I wouldn't say that. People are trying to seek happiness. Some think they'll find it with sleeping with as many women as possible. Other may think they'll find it by remaining partners but never going through the marriage ceremony. Others feel marriage alone will bring happiness. And the list goes on.


----------



## whiteclouds (Mar 18, 2004)

I don't know why men and women want each other. That's just the way we're designed, I guess--for reproduction.

Also, a well-functioning society is based on the family unit, right? Humans are social creatures and families are needed for survival. A partnership between men and women, is required for society to flourish. Both sexes contribute different things to keep the human race going.

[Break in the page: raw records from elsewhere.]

/-- **(hnum) AT THE z-MEMBER** for `0 < c ≤ 8` along every windowed run (`γ ≤ ½`): `0 < c·ε_m`, `c·ε_m ≤ a₁`, `B₃·(c·ε_m) ≤ εreg = a₀` (`ε_m ≤ A₀ᶜᶜ¹`, the slack of `A₀ᶜ = A₀∕8`).
[cite: Balaban1988Convergent, (2.4) p.255, (2.10) p.256, (2.12) p.256; Balaban1985Variational, (7) p.278, Thm 1 (8) p.279] -/
private theorem hnum_ccmwCRZ (hθ : θ = theta13LiveOfNumericsZ F N
      ({ stage12NumericsOfThm1CCMW F.L j γ ε₀ B₃ B₃' a₀ a₁ with s2 := { sect2NumericsOfThm1C F.L with cR := c } } : Stage12Numerics) ε₂₉
      (zeta316OfRecord F N (stage12NumericsOfThm1CCMW F.L j γ ε₀ B₃ B₃' a₀ a₁).ν (stage12NumericsOfThm1CCMW F.L j γ ε₀ B₃ B₃' a₀ a₁).τ9.M
        (stage12NumericsOfThm1CCMW F.L j γ ε₀ B₃ B₃' a₀ a₁).A₁) (RzOfRecord F N) (ZtOfRecord F N) Efl logz) (hc0 : 0 < c) (hc8 : c ≤ 8) (hγ : γ ≤ 1 / 2) (hB : 0 ≤ B₃) (hB' : 0 ≤ B₃') (ha₀ : 0 < a₀) (ha₁ : 0 < a₁) :
    ∀ (p : B12.RunParams) (n : ℕ), n ≤ p.K → Step.InInterval θ.γ n (gOfRecord₁₃ F N θ p) → ∀ m, m ≤ n →
      0 < θ.s2.cR * epsOfRecord θ.ν (gOfRecord₁₃ F N θ p) m ∧ θ.s2.cR * epsOfRecord θ.ν (gOfRecord₁₃ F N θ p) m ≤ a₁ ∧
        B₃ * (θ.s2.cR * epsOfRecord θ.ν (gOfRecord₁₃ F N θ p) m) ≤ θ.ν.εreg := by
  subst hθ
  intro p n _ hw m hm
  have hA0 : 0 ≤ A0OfThm1CC1 F.L B₃ B₃' a₀ a₁ := A0OfThm1CC1_nonneg hB hB' ha₀.le ha₁.le
  have hApos : 0 < A0OfThm1CC1 F.L B₃ B₃' a₀ a₁ := A0OfThm1CC1_pos hB hB' ha₀ ha₁
  obtain ⟨h8a, h8b⟩ := eight_mul_A0OfThm1CC1_le (L := F.L) hB hB' ha₀.le ha₁.le
  have hle := epsOfRecord_le_A₀_of_p₀_eq_one (numerics7OfThm1CCM F.L j ε₀ B₃ B₃' a₀ a₁) rfl hA0 (hw m hm).1
  have hpos := epsOfRecord_pos (numerics7OfThm1CCM F.L j ε₀ B₃ B₃' a₀ a₁) hApos (hw m hm).1 ((hw m hm).2.trans_lt (hγ.trans_lt (by norm_num)))
  change 0 < c * epsOfRecord (numerics7OfThm1CCM F.L j ε₀ B₃ B₃' a₀ a₁) _ m ∧ c * epsOfRecord (numerics7OfThm1CCM F.L j ε₀ B₃ B₃' a₀ a₁) _ m ≤ a₁ ∧
    B₃ * (c * epsOfRecord (numerics7OfThm1CCM F.L j ε₀ B₃ B₃' a₀ a₁) _ m) ≤ a₀
  change epsOfRecord (numerics7OfThm1CCM F.L j ε₀ B₃ B₃' a₀ a₁) _ m ≤ A0OfThm1CC1 F.L B₃ B₃' a₀ a₁ at hle
  refine ⟨mul_pos hc0 hpos, ?_, ?_⟩
  · nlinarith
  · nlinarith [mul_le_mul_of_nonneg_left hle hB]
import Literature.Algebra.EuclideanLattices.MRGapCVPWitnessLawD
import Literature.Algebra.EuclideanLattices.MRGapCVPIdealisedZ
import Literature.Probability.Distributions.IndepProductLawDistance
import HarnessLib

/-!
# MR07 Thm. 5.23, NO instances, on the dual-grid model: the conditional witness law satisfies (16)–(18) and the witnesses pass the machine-decidable verifier — proved

Topic `Algebra/EuclideanLattices` (family `pqc`). Twin of `MRGapCVPBlocks.lean` + the witness level of
`MRGapCVPIdealisedZ.lean` for the dual-grid model of `DualGridAttemptSuccess` / `MRGapCVPRunD` (the
bit-level model the machine of MR07 Thm. 5.23 runs: `Λ = dualLat B = det(B)²·L(B)*`, witnesses typed in
`WLat B = (Λ*)*`, so that the verifier analysis of `MRGapCVPIdealisedZ` applies with `L = L₀ := Λ*`).
Micciancio–Regev 2007, proof of Thm. 5.23, NO case (authors' version pp. 29–31):

* `condLawD_zero` — with zero shifts `condLawD = ⨂ᵢ D_{Λ,s,ĉᵢ}`;
* `integral_indepLaw_cos_witness_le_of_eq`, `smoothingParameter_congr` — the tree's eq. (16) lemma and
  the smoothing parameter transported along an EQUALITY of lattices (`Λ = (Λ*)*`);
* `norm_xVecOf_sub_le` — Lemma 5.8 (iii) for the attempt from offset representatives:
  `‖x − ∑ zᵢĉᵢ‖ ≤ n√m‖z‖σ/q` when `A z ≡ 0` for the true query (`DualGridAttemptSpec.norm_xVec_sub_le`);
* `tsum_condD_toReal_mul_cos_le`, `tsum_condD_toReal_mul_indicator_le`, `tsum_condD_mul_ofReal_inner_sq_le`,
  `tsum_condD_mul_enorm_sq_le` — **eqs. (16)–(18) for the conditional witness law `D` of `wRunD`**;
* `witnessesOf`, `tvDist_witnessesOf_le`, `witnessesD` (definitions with bodies) — `N_w` blocks of `k` runs of
  `W`, first success per block, and their stability in the run law (`≤ N_w k Δ`);
* `toReal_witnessesD_not_acceptsZ_le` — **the witnesses of a NO instance are rejected by the modified
  verifier only with small probability**: with `L₀ = Λ*`, `0 < g < λ₁(L₀)`, `dist(kt′, L₀) > g` for odd
  `k`, ANY Gaussian parameter `s ≥ 2√n/g` with `2η_ε(Λ) ≤ s` (`ε = 2⁻ⁿ`) and `n√m βσ/q < sβ`
  (Lemma 5.8 (iii) + the modulus condition), thresholds `θ_b ≤ (1 − 2ε)/(2π²) − δ_H`, `Θ ≥ 3N_w(2sβ)²`:
  `Pr[¬acceptsZ] ≤ N_w(1 − (δ′ − m(2ε/(1+ε) + n·dT/2^ℓ + n·q/N)))^k + e^{−32N_wδ_H²} +
  e^{−N_w/(nm)²}(4√n·nm)ⁿ + N_w·m(1+ε)/(1−ε)ε`.

All proved; no named fact.

## References

* D. Micciancio, O. Regev, *Worst-case to average-case reductions based on Gaussian measures*,
  SIAM J. Comput. 37 (2007) 267–302; authors' version, Thm. 5.23 and its proof, pp. 28–31.
-/

noncomputable section

open scoped Classical ENNReal Real InnerProductSpace

namespace Literature.Algebra.EuclideanLattices

open Module Submodule Matrix GSInverse Finset Literature.Probability.Distributions PMF MeasureTheory Metric
  Literature.Computability.Cryptography Literature.Computability.Cryptography.SIS MicciancioRegev2007
  Literature.NumberTheory.Sieve.Vinogradov

/-! ### Transport along an equality of lattices -/

section Transport

variable {V : Type*} [NormedAddCommGroup V] [InnerProductSpace ℝ V] [FiniteDimensional ℝ V]
  [MeasurableSpace V] [BorelSpace V]

/-- **Eq. (16) for a lattice EQUAL to a dual lattice** (the tree's `integral_indepLaw_cos_witness_le`, whose
Gaussians live on `dualLattice L`, transported to any `Λ' = L*`; all instances involved are propositions).
[cite: MicciancioRegev2007, Thm. 5.23 (proof, p. 30, eq. (16))] -/
theorem MicciancioRegev2007.integral_indepLaw_cos_witness_le_of_eq {m : ℕ} (Λ' : Submodule ℤ V)
    [DiscreteTopology Λ'] [IsZLattice ℝ Λ'] (L : Submodule ℤ V) [DiscreteTopology L] [IsZLattice ℝ L]
    (hΛ : Λ' = dualLattice L) (hn : 2 ≤ finrank ℝ V) {g : ℝ} (hg : 0 < g) (hgL : g < minNorm L)
    (c : Fin m → V) {j : Fin m} (e t : V) {z : Fin m → ℤ} (hzj : z j ≠ 0)
    (hfar : g < infDist (((-z j : ℤ) : ℝ) • t) (L : Set V)) :
    ∫ y, Real.cos (2 * π * ⟪t, e - ∑ i, (z i : ℝ) • ((y i : V) - c i)⟫_ℝ)
        ∂(indepLaw m fun i => discreteGaussian Λ' (2 * Real.sqrt (finrank ℝ V) / g) (c i)).toMeasure ≤
      2 * (2⁻¹ : ℝ) ^ finrank ℝ V := by
  subst hΛ
  exact integral_indepLaw_cos_witness_le L hn hg hgL c e t hzj hfar

omit [FiniteDimensional ℝ V] [MeasurableSpace V] [BorelSpace V] in
/-- Equal lattices have equal smoothing parameters (the instances are propositions). [folklore] -/
theorem smoothingParameter_congr {Λ₁ Λ₂ : Submodule ℤ V} [DiscreteTopology Λ₁] [IsZLattice ℝ Λ₁]
    [DiscreteTopology Λ₂] [IsZLattice ℝ Λ₂] (h : Λ₁ = Λ₂) (ε : ℝ) :
    smoothingParameter Λ₁ ε = smoothingParameter Λ₂ ε := by
  subst h; rfl

end Transport

namespace DualGrid

variable {n : ℕ} (B : Matrix (Fin n) (Fin n) ℤ) (N : ℕ) (S : Fin n → Fin n → ℤ) [NeZero N] {m : ℕ}

/-! ### The conditional law with zero shifts, and Lemma 5.8 (iii) from representatives -/

omit [NeZero N] in
/-- `fineGridVec 0 = 0`. [folklore] -/
theorem fineGridVec_zero : fineGridVec n N (0 : Fin n → ℤ) = 0 := by
  simp [fineGridVec]

/-- With zero shifts the conditional law is `⨂ᵢ D_{Λ,s,ĉᵢ}`. [folklore] -/
theorem condLawD_zero (s : ℝ) (c : Fin m → Grp B N) :
    condLawD B N s (fun _ => 0) c =
      indepLaw m fun i => discreteGaussian (dualLat B) s (((rep B N (c i) : fineGrid n N) : EuclideanSpace ℝ (Fin n))) := by
  simp only [condLawD, fineGridVec_zero, zero_add]

variable {B N S} in
/-- **Lemma 5.8 (iii) for the attempt from offset representatives**: if `A z ≡ 0 (mod q)` for the true
query then `‖x − ∑ zᵢĉᵢ‖ ≤ n√m‖z‖σ/q` (`‖sⱼ‖ ≤ σ`, `ĉᵢ = rep cᵢ`).
[cite: MicciancioRegev2007, Lemma 5.8 (iii) (proof, p. 21)] -/
theorem norm_xVecOf_sub_le (hB : B.det ≠ 0) (hS : ∀ j, intVecToEuclidean n (S j) ∈ dualLat B)
    (hli : LinearIndependent ℝ fun j => intVecToEuclidean n (S j)) {q : ℕ} (hq : 0 < q)
    (c : Fin m → Grp B N) (κ : Fin m → Fin n → ℤ) {z : Fin m → ℤ}
    (hAz : (queryMatrixD B N S q c κ).mulVec (fun i => (z i : ZMod q)) = 0)
    {σ : ℝ} (hσ : ∀ j, ‖intVecToEuclidean n (S j)‖ ≤ σ) :
    ‖intVecToEuclidean n (xVecOf B N S q (fun i => crepInt B N (c i)) κ z) -
        ∑ i, (z i : ℝ) • (((rep B N (c i) : fineGrid n N) : EuclideanSpace ℝ (Fin n)))‖ ≤
      n * Real.sqrt m * ‖intVecToEuclidean m z‖ * σ / q := by
  set Kf : Fin m → Fin n → ℤ := fun i => -liftVec B N (c i) with hKf
  have hcrep : ∀ i, crep B N (Kf i) = crepInt B N (c i) := fun i => crep_neg_liftVec (c i)
  have hxK : xVec B N S q Kf κ z = xVecOf B N S q (fun i => crepInt B N (c i)) κ z := by
    rw [xVec_eq_xVecOf]; simp only [hcrep]
  have hdvd : ∀ j, (q : ℤ) ∣ Az B N S q Kf κ z j := fun j => by
    rw [Az_eq_AzOf]; simp only [hcrep]; exact dvd_AzOf_of_mulVec_eq_zero c κ hAz j
  have h := norm_xVec_sub_le hB hS hli hq Kf κ z hdvd hσ
  rw [hxK] at h
  simp only [hcrep] at h
  rw [show (fun i => (z i : ℝ) • (((rep B N (c i) : fineGrid n N) : EuclideanSpace ℝ (Fin n)))) =
      fun i => (z i : ℝ) • ((N : ℝ)⁻¹ • intVecToEuclidean n (crepInt B N (c i))) from funext fun i => by rw [coe_rep_eq]]
  exact h

/-! ### Eqs. (16)–(18) for the conditional witness law `D` of `wRunD` -/

section Cond

variable [IsZLattice ℝ (dualLat B)] (hB : B.det ≠ 0) (hS : ∀ j, intVecToEuclidean n (S j) ∈ dualLat B)
  (hli : LinearIndependent ℝ fun j => intVecToEuclidean n (S j)) {q : ℕ} [NeZero q]
  (O : Matrix (Fin n) (Fin m) (ZMod q) → PMF (Fin m → ℤ))

include hS

omit [NeZero q] in
/-- **Eq. (16) for the conditional witness law on a NO instance** (`n ≥ 2`, `L₀ = Λ*`, `0 < g < λ₁(L₀)`,
`dist(kt′, L₀) > g` for every odd `k`, Gaussian parameter `2√n/g`): `∑_w D(w) cos(2π⟨t′, w⟩) ≤ 2·2⁻ⁿ`.
[cite: MicciancioRegev2007, Thm. 5.23 (proof, p. 30, eq. (16): "this is true also without conditioning")] -/
theorem tsum_condD_toReal_mul_cos_le (hn : 2 ≤ n) {g : ℝ} (hg : 0 < g)
    (hgL : g < minNorm (dualLattice (dualLat B))) (t' : EuclideanSpace ℝ (Fin n))
    (hodd : ∀ k : ℤ, Odd k → g < infDist ((k : ℝ) • t') ((dualLattice (dualLat B) : Set (EuclideanSpace ℝ (Fin n)))))
    (β : ℝ) (ℓ : ℕ) (hρ : (wRunD B N S hB O (2 * Real.sqrt n / g) β ℓ) none ≠ 1) {D : PMF (WLat B)}
    (hD : ∀ w, (wRunD B N S hB O (2 * Real.sqrt n / g) β ℓ) (some w) =
      (1 - (wRunD B N S hB O (2 * Real.sqrt n / g) β ℓ) none) * D w) :
    ∑' w, (D w).toReal * Real.cos (2 * π * ⟪t', ((w : WLat B) : EuclideanSpace ℝ (Fin n))⟫_ℝ) ≤ 2 * (2⁻¹ : ℝ) ^ n := by
  have hfin : finrank ℝ (EuclideanSpace ℝ (Fin n)) = n := finrank_euclideanSpace_fin
  refine tsum_condD_toReal_mul_le B N S hB hS O _ β ℓ hρ hD (fun v => Real.cos (2 * π * ⟪t', v⟫_ℝ)) zero_le_one
    (fun v => Real.abs_cos_le_one _) (by positivity) ?_
  intro c κ z _ hsol
  obtain ⟨j, hj, hzj⟩ := exists_odd_ne_zero_of_isSolution' hsol
  have hfar : g < infDist (((-z j : ℤ) : ℝ) • t') ((dualLattice (dualLat B) : Set (EuclideanSpace ℝ (Fin n)))) :=
    hodd (-z j) hj.neg
  set x := intVecToEuclidean n (xVecOf B N S q (fun i => crepInt B N (c i)) κ z) with hx
  set cc : Fin m → EuclideanSpace ℝ (Fin n) := fun i => (((rep B N (c i) : fineGrid n N) : EuclideanSpace ℝ (Fin n))) with hcc
  have hint := integral_indepLaw_cos_witness_le_of_eq (m := m) (dualLat B) (dualLattice (dualLat B))
    (dualLattice_dualLattice _).symm (by rw [hfin]; exact hn) hg hgL cc (x - ∑ i, (z i : ℝ) • cc i) t' hzj hfar
  rw [hfin] at hint
  rw [condLawD_zero, ← integral_toMeasure_eq_tsum_of_abs_le _ (M := 1) (fun y => Real.abs_cos_le_one _)]
  refine le_of_eq_of_le (integral_congr_ae (Filter.Eventually.of_forall fun y => ?_)) hint
  have hout : outputD B N S q (((c, κ), (queryMatrixD B N S q c κ, z)), y) =
      x - ∑ i, (z i : ℝ) • ((y i : dualLat B) : EuclideanSpace ℝ (Fin n)) := rfl
  simp only [hout, sub_sum_smul_eq x cc (fun i => ((y i : dualLat B) : EuclideanSpace ℝ (Fin n))) z, hcc]
/-! ## §7 The direction-transfer species decorrelate along their own axis (spatial lattice Vafa–Witten) -/

/-- **The P2 species are `β`-uniformly `ℓ¹` along their own axis**: a `θ_k`-odd gauge-invariant local observable (`k` arbitrary; for the
direction-transfer conjunct `k ≠ 0` and the observable is moreover `Θ`-even) has `Σ_{n<2S+1} |Cov_{β,S}(A∘lift, A∘τ_{n e_k}∘lift)| ≤ C(A)` for
all `β ≥ 0` and all odd tori — pointer to the landed `stub_axisOddSpeciesSummable`; what P2 adds is decorrelation along the TIME axis. [folklore] -/
theorem transferSpecies_summable_along_own_axis (r : LatticeRep G) (k : Fin 4) (A : YMSpecies G)
    (hodd : ∀ V, A.F (configPermZd (Equiv.swap 0 k) (cfgReflect (configPermZd (Equiv.swap 0 k) V))) = -A.F V) :
    ∃ C : ℝ, ∀ β : ℝ, 0 ≤ β → ∀ S : ℕ, ∑ n ∈ Finset.range (2 * S + 1),
      |cov[fun U => A.F (torusLift (2 * S + 1) U), fun U => A.F (configShift (-(Pi.single k (n : ℤ))) (torusLift (2 * S + 1) U));
        wilsonMeasure (d := 4) (L := 2 * S + 1) r.ρ β]| ≤ C :=
  stub_axisOddSpeciesSummable G r k A hodd

end AxisParity

/-- **Registered sub-goal `stub_noEvenLRO_iff_axisParity`** of item stmt-QuantumFields-9442 (signature verbatim, fully qualified): the purity
child `NoEvenLongRangeOrder` (item stmt-QuantumFields-18060) is EQUIVALENT to "no long-range order along the time axis for the species even under
all four axis reflections" ∧ "no long-range order along the time axis for the `Θ`-even species odd under some spatial axis reflection"
(`AxisParity.noEvenLRO_iff_axisParity`). [folklore] -/
theorem stub_noEvenLRO_iff_axisParity : (∀ (G : Type) [Group G] [TopologicalSpace G] [IsTopologicalGroup G] [CompactSpace G] [MeasurableSpace G] [BorelSpace G], Literature.MathematicalPhysics.QuantumFieldTheory.IsCompactSimpleLieGroup G → ∀ r : Literature.MathematicalPhysics.QuantumFieldTheory.LatticeRep G, ∃ β₀ : ℝ, ∀ β : ℝ, β₀ ≤ β → ∀ A : Literature.MathematicalPhysics.QuantumFieldTheory.YMSpecies G, (∀ V, A.F (Literature.MathematicalPhysics.QuantumFieldTheory.cfgReflect V) = A.F V) → ∀ ε : ℝ, 0 < ε → ∃ j₀ : ℕ, ∀ S j : ℕ, j₀ ≤ j → j ≤ S → |Literature.MathematicalPhysics.QuantumFieldTheory.latticeConnectedCorr r.ρ β (2 * S + 1) A.F A.F j| ≤ ε) ↔ ((∀ (G : Type) [Group G] [TopologicalSpace G] [IsTopologicalGroup G] [CompactSpace G] [MeasurableSpace G] [BorelSpace G], Literature.MathematicalPhysics.QuantumFieldTheory.IsCompactSimpleLieGroup G → ∀ r : Literature.MathematicalPhysics.QuantumFieldTheory.LatticeRep G, ∃ β₀ : ℝ, ∀ β : ℝ, β₀ ≤ β → ∀ A : Literature.MathematicalPhysics.QuantumFieldTheory.YMSpecies G, (∀ V, A.F (Literature.MathematicalPhysics.QuantumFieldTheory.cfgReflect V) = A.F V) → (∀ k : Fin 4, k ≠ 0 → ∀ V, A.F (Literature.MathematicalPhysics.QuantumFieldTheory.configPermZd (Equiv.swap 0 k) (Literature.MathematicalPhysics.QuantumFieldTheory.cfgReflect (Literature.MathematicalPhysics.QuantumFieldTheory.configPermZd (Equiv.swap 0 k) V))) = A.F V) → ∀ ε : ℝ, 0 < ε → ∃ j₀ : ℕ, ∀ S j : ℕ, j₀ ≤ j → j ≤ S → |Literature.MathematicalPhysics.QuantumFieldTheory.latticeConnectedCorr r.ρ β (2 * S + 1) A.F A.F j| ≤ ε) ∧ (∀ (G : Type) [Group G] [TopologicalSpace G] [IsTopologicalGroup G] [CompactSpace G] [MeasurableSpace G] [BorelSpace G], Literature.MathematicalPhysics.QuantumFieldTheory.IsCompactSimpleLieGroup G → ∀ r : Literature.MathematicalPhysics.QuantumFieldTheory.LatticeRep G, ∃ β₀ : ℝ, ∀ β : ℝ, β₀ ≤ β → ∀ (k : Fin 4), k ≠ 0 → ∀ A : Literature.MathematicalPhysics.QuantumFieldTheory.YMSpecies G, (∀ V, A.F (Literature.MathematicalPhysics.QuantumFieldTheory.cfgReflect V) = A.F V) → (∀ V, A.F (Literature.MathematicalPhysics.QuantumFieldTheory.configPermZd (Equiv.swap 0 k) (Literature.MathematicalPhysics.QuantumFieldTheory.cfgReflect (Literature.MathematicalPhysics.QuantumFieldTheory.configPermZd (Equiv.swap 0 k) V))) = -A.F V) → ∀ ε : ℝ, 0 < ε → ∃ j₀ : ℕ, ∀ S j : ℕ, j₀ ≤ j → j ≤ S → |Literature.MathematicalPhysics.QuantumFieldTheory.latticeConnectedCorr r.ρ β (2 * S + 1) A.F A.F j| ≤ ε)) :=
  AxisParity.noEvenLRO_iff_axisParity

end Summit.QuantumFields.YangMills.Theorems.FiniteSusceptibilityWeakCoupling

end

It doesn't make sense for the sexes to split up and build their own societies. It would be too much like a sci-fi movie. LOL.


----------



## njodis (Nov 8, 2006)

I wonder what would happen if people were separated at birth at placed in civilizations with only their own gender, ie, one with only men and one with only women, and everyone was lead to believe that only one gender existed.

You think all of the people would try to build relationships with their own gender?

I think about these weird things sometimes. :lol


----------



## WineKitty (Nov 26, 2004)

Lonelyguy said:


> njodis said:
> 
> 
> > vicente said:
> ...


How refreshing to read something like this in this forum. So often I read posts that allude to the fact that all men care about is how "cute" a girl is, and that sex is also all men care about. Depends on the man, of course, and the age. I think age has A LOT to do with it.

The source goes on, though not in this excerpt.